Esse era “um acto” que exprimia “a consciência do nosso destino histórico”.
Era, nas palavras do então ministro dos Negócios Estrangeiros, “o regresso de
Portugal às suas raízes continentais”».
Ou seja, dando
aqui razão a JPZ: a Revolução de Abril pretendeu estabelecer um corte
conceptual, mas não apenas – esse é o ponto – relativamente à concepção de
Portugal do Estado Novo. O diferendo não é de todo esse, ou, mais exactamente,
é muito mais amplo do que esse. É por isso que, ainda hoje, existem pessoas
(algumas das quais conhecemos bem) que, tendo sido oposicionistas ao Estado
Novo, por, entre outras razões, não ter antecipado a descolonização, nem por
isso consideram que a concepção exclusivamente europeia de Portugal seja a
melhor. Sem que isso signifique, desde já se esclareça esse outro equívoco
recorrente, que a “aposta lusófona” seja incompatível com a “aposta europeia”.
Bem pelo contrário: a nosso ver, são perfeitamente complementares.
Foi também por
isso que algumas posições mais extremadas do PREC (Processo Revolucionário em
Curso), no pós 25 de Abril, não tiveram desenvolvimento real entre nós. Apesar
de ter havido quem clamasse que “Camões também era colonialista”, não houve de
facto (como ainda hoje não há), nenhuma maioria que sancionasse esse rompimento
com a nossa história que agora alguns, aproveitando esta aparente oportunidade,
pretendem de novo promover. Os portugueses, em geral, não têm nenhum mal-estar
com a nossa história. Reconhecem, decerto, que os Descobrimentos tiveram, à luz
dos valores de hoje, aspectos censuráveis. Mas não estão dispostos, e bem, a
fazer tábua rasa de todo o nosso passado.
Porque, em
última instância, é disso mesmo que se trata. E por isso não espanta que, nos
Estados Unidos da América, as estátuas de Cristóvão Colombo tenham sido também
visadas. A mensagem é óbvia: “Toda a história dos EUA é um erro”. Ainda que
seja igualmente uma mensagem inconsequente – pois, como se poderia realmente
remendar esse erro? Devolvendo toda a população “branca” à Europa? E toda a
população “negra” a África? Obviamente, não é possível esse “recomeço” da
história. Não é possível nos EUA nem em nenhum outro país do mundo. Em
Portugal, isso significaria o quê? Querer recuar aos tempos prévios à “invasão
dos romanos”?!... Mas deixemo-nos de perguntas ociosas e regressemos à tese
principal de JPZ: a da equivalência conceptual que o autor estabelece entre
“luso-tropicalismo” e “lusofonia”.
A nosso ver, com
efeito, há aqui um equívoco de base: é que “luso-tropicalismo” foi afirmado
para perpetuar o status quo colonial.
Ou seja, corresponde a um paradigma definitivamente ultrapassado pela história
(chamemos-lhe aqui o “paradigma do 24 de Abril”).

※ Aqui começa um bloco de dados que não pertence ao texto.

import Summits.Langlands.Langlands.Theorems.SqrtFiveQuarticCoversSplitCartanThreeHauptmodul

/-!
# Route `SqrtFiveQuarticCovers`, crux `BoxBorelFive` (stmt-Langlands-17835): the level-`3` binder
# `b3 ∨ s3` as a `K`-point of `X₀(3)` or of `X_s⁺(3)` over `j(E)` (hauptmodul form)

Sharpening of `Theorems/SqrtFiveQuarticCoversBoxBorelFiveLevelThreeModuli.lean` (p799916): with the
`X_s⁺(3)` hauptmodul now a kernel theorem (`…SplitCartanThreeHauptmodul`, p800188), the level-`3`
hypothesis `h3` of `BoxBorelFive` (VERBATIM; also the level-`3` binder of `RefinedLocusModular` and the
level-`3` clause of `ReductionToRefinedLocus`'s conclusion) yields modular-curve data in the SAME SHAPE as
RECORD v5's MODEL binders:

* `levelThree_hauptmoduls_of_framing` — `Δ(E) ≠ 0` and (`b3` or `s3` framing of `E[3]`) imply
  `∃ t ∈ K, t ≠ 0, c₄³·t = (t+27)(t+3)³·Δ` (`X₀(3)`: `j = (t+27)(t+3)³/t`), or `c₄ = 0` (`j = 0`), or
  `c₄³ = 1728Δ` (`j = 1728`), or `∃ u ∈ K, c₄³·u³ = 27(u+1)³(u−3)³·Δ` (`X_s⁺(3)`:
  `j = 27(u+1)³(u−3)³/u³`).

Proved, no named fact.  HONEST STATUS: helper of stmt-Langlands-17835; the crux stays conditional on
`Box2022_theorem1_5_modular`; nothing here proves modularity of any curve.

References: [FreitasLeHungSiksek2015] §2.2; [Box2022] §1.1; J. H. Silverman, GTM 106, III.§7, Ex. 3.7.
-/

noncomputable section

set_option linter.dupNamespace false -- project-wide option (lakefile weak.linter.dupNamespace); `Summit.Langlands.Langlands` is the mandated namespace

open scoped Classical
open scoped Matrix NumberField

namespace Summit.Langlands.Langlands.Theorems.SqrtFiveQuarticCovers

open WeierstrassCurve Literature.NumberTheory.GaloisRepresentations Polynomial

/-- **Level-`3` framings as hauptmodul values.**  For a number field `K`, `E / 𝓞 K` with `Δ(E) ≠ 0`
and a framing of `E[3]` that is Borel (`b3`) or lands in `C_s⁺(3)` (`s3`) — the binder of
`BoxBorelFive` VERBATIM —: a `K`-point of `X₀(3)` over `j(E)` (`∃ t ≠ 0, c₄³t = (t+27)(t+3)³Δ`), or
`j(E) ∈ {0, 1728}` (`c₄ = 0 ∨ c₄³ = 1728Δ`), or a `K`-point of `X_s⁺(3)` over `j(E)`
(`∃ u, c₄³u³ = 27(u+1)³(u−3)³Δ`).  Proof: `exists_X0_three_hauptmodul_of_borelThree_framing` (p799099)
and `exists_XsplitThree_hauptmodul_of_splitCartanThree_framing` (p800188).
[cite: FreitasLeHungSiksek2015, §2.2] [cite: Box2022, §1.1] -/
theorem levelThree_hauptmoduls_of_framing (K : Type) [Field K] [NumberField K]
    (E : WeierstrassCurve (𝓞 K)) (hE : E.Δ ≠ 0)
    (h3 : ∃ ρ : Literature.NumberTheory.GaloisRepresentations.FramedGaloisRep K (ZMod 3) 2,
      (∃ e : (E.baseChange K).geomTorsion ((3 : ℕ) : ℤ) ≃+ (Fin 2 → ZMod 3),
        ∀ (σ : Field.absoluteGaloisGroup K) (P : (E.baseChange K).geomTorsion ((3 : ℕ) : ℤ)),
          e (σ • P) = ((ρ σ : GL (Fin 2) (ZMod 3)) : Matrix (Fin 2) (Fin 2) (ZMod 3)) *ᵥ (e P)) ∧
      ((∀ σ : Field.absoluteGaloisGroup K,
          (((ρ σ : GL (Fin 2) (ZMod 3)) : Matrix (Fin 2) (Fin 2) (ZMod 3)) 1 0 = 0)) ∨
        (∀ σ : Field.absoluteGaloisGroup K, (ρ σ : GL (Fin 2) (ZMod 3)) ∈ Subgroup.closure
          ({(⟨!![1, 0; 0, 2], !![1, 0; 0, 2], by decide, by decide⟩ : GL (Fin 2) (ZMod 3)),
            (⟨!![0, 1; 1, 0], !![0, 1; 1, 0], by decide, by decide⟩ : GL (Fin 2) (ZMod 3))} :
            Set (GL (Fin 2) (ZMod 3)))))) :
    (∃ t : K, t ≠ 0 ∧ (E.baseChange K).c₄ ^ 3 * t = (t + 27) * (t + 3) ^ 3 * (E.baseChange K).Δ) ∨
    (E.baseChange K).c₄ = 0 ∨ (E.baseChange K).c₄ ^ 3 = 1728 * (E.baseChange K).Δ ∨
    (∃ u : K, (E.baseChange K).c₄ ^ 3 * u ^ 3 = 27 * (u + 1) ^ 3 * (u - 3) ^ 3 * (E.baseChange K).Δ) := by
  obtain ⟨ρ, he, hB | hS⟩ := h3
  · exact Or.inl (exists_X0_three_hauptmodul_of_borelThree_framing K E hE ⟨ρ, he, hB⟩)
  · exact Or.inr (exists_XsplitThree_hauptmodul_of_splitCartanThree_framing K E hE ⟨ρ, he, hS⟩)

end Summit.Langlands.Langlands.Theorems.SqrtFiveQuarticCovers

end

Sobre isso, qualquer
discussão é igualmente ociosa: mesmo entre aqueles que consideram que o
processo de descolonização foi “exemplar” (leia-se: “exemplarmente mau”), não
há ninguém que seriamente acredite que seja possível qualquer espécie de
regresso ao passado. Independentemente dos méritos ou deméritos da teoria
luso-tropicalista e, sobretudo, da distância que sempre houve entre a teoria e
prática – por mais que, apesar de tudo, nunca tenhamos construído um regime
como o do “Apartheid” sul-africano –, a descolonização ocorreu e é
irreversível.
Tendo sido esse
o “paradigma do 24 de Abril” e tendo nós já aqui visto o “paradigma do 25 de Abril”
- a concepção exclusivamente europeia de Portugal –, resta então falar sobre o
conceito de Lusofonia, que aqui iremos considerar como o “paradigma do 26 de
Abril”. Ainda que, naturalmente, com diversas nuances, este tem-se afirmado
progressivamente nas últimas décadas à luz de algumas premissas – no essencial,
três: mal ou bem, a descolonização ocorreu e é irreversível; não obstante, os
países independentes que partilham esse mesma língua, cultura e história
(entretanto agregados na CPLP: Comunidades dos Países de Língua Portuguesa)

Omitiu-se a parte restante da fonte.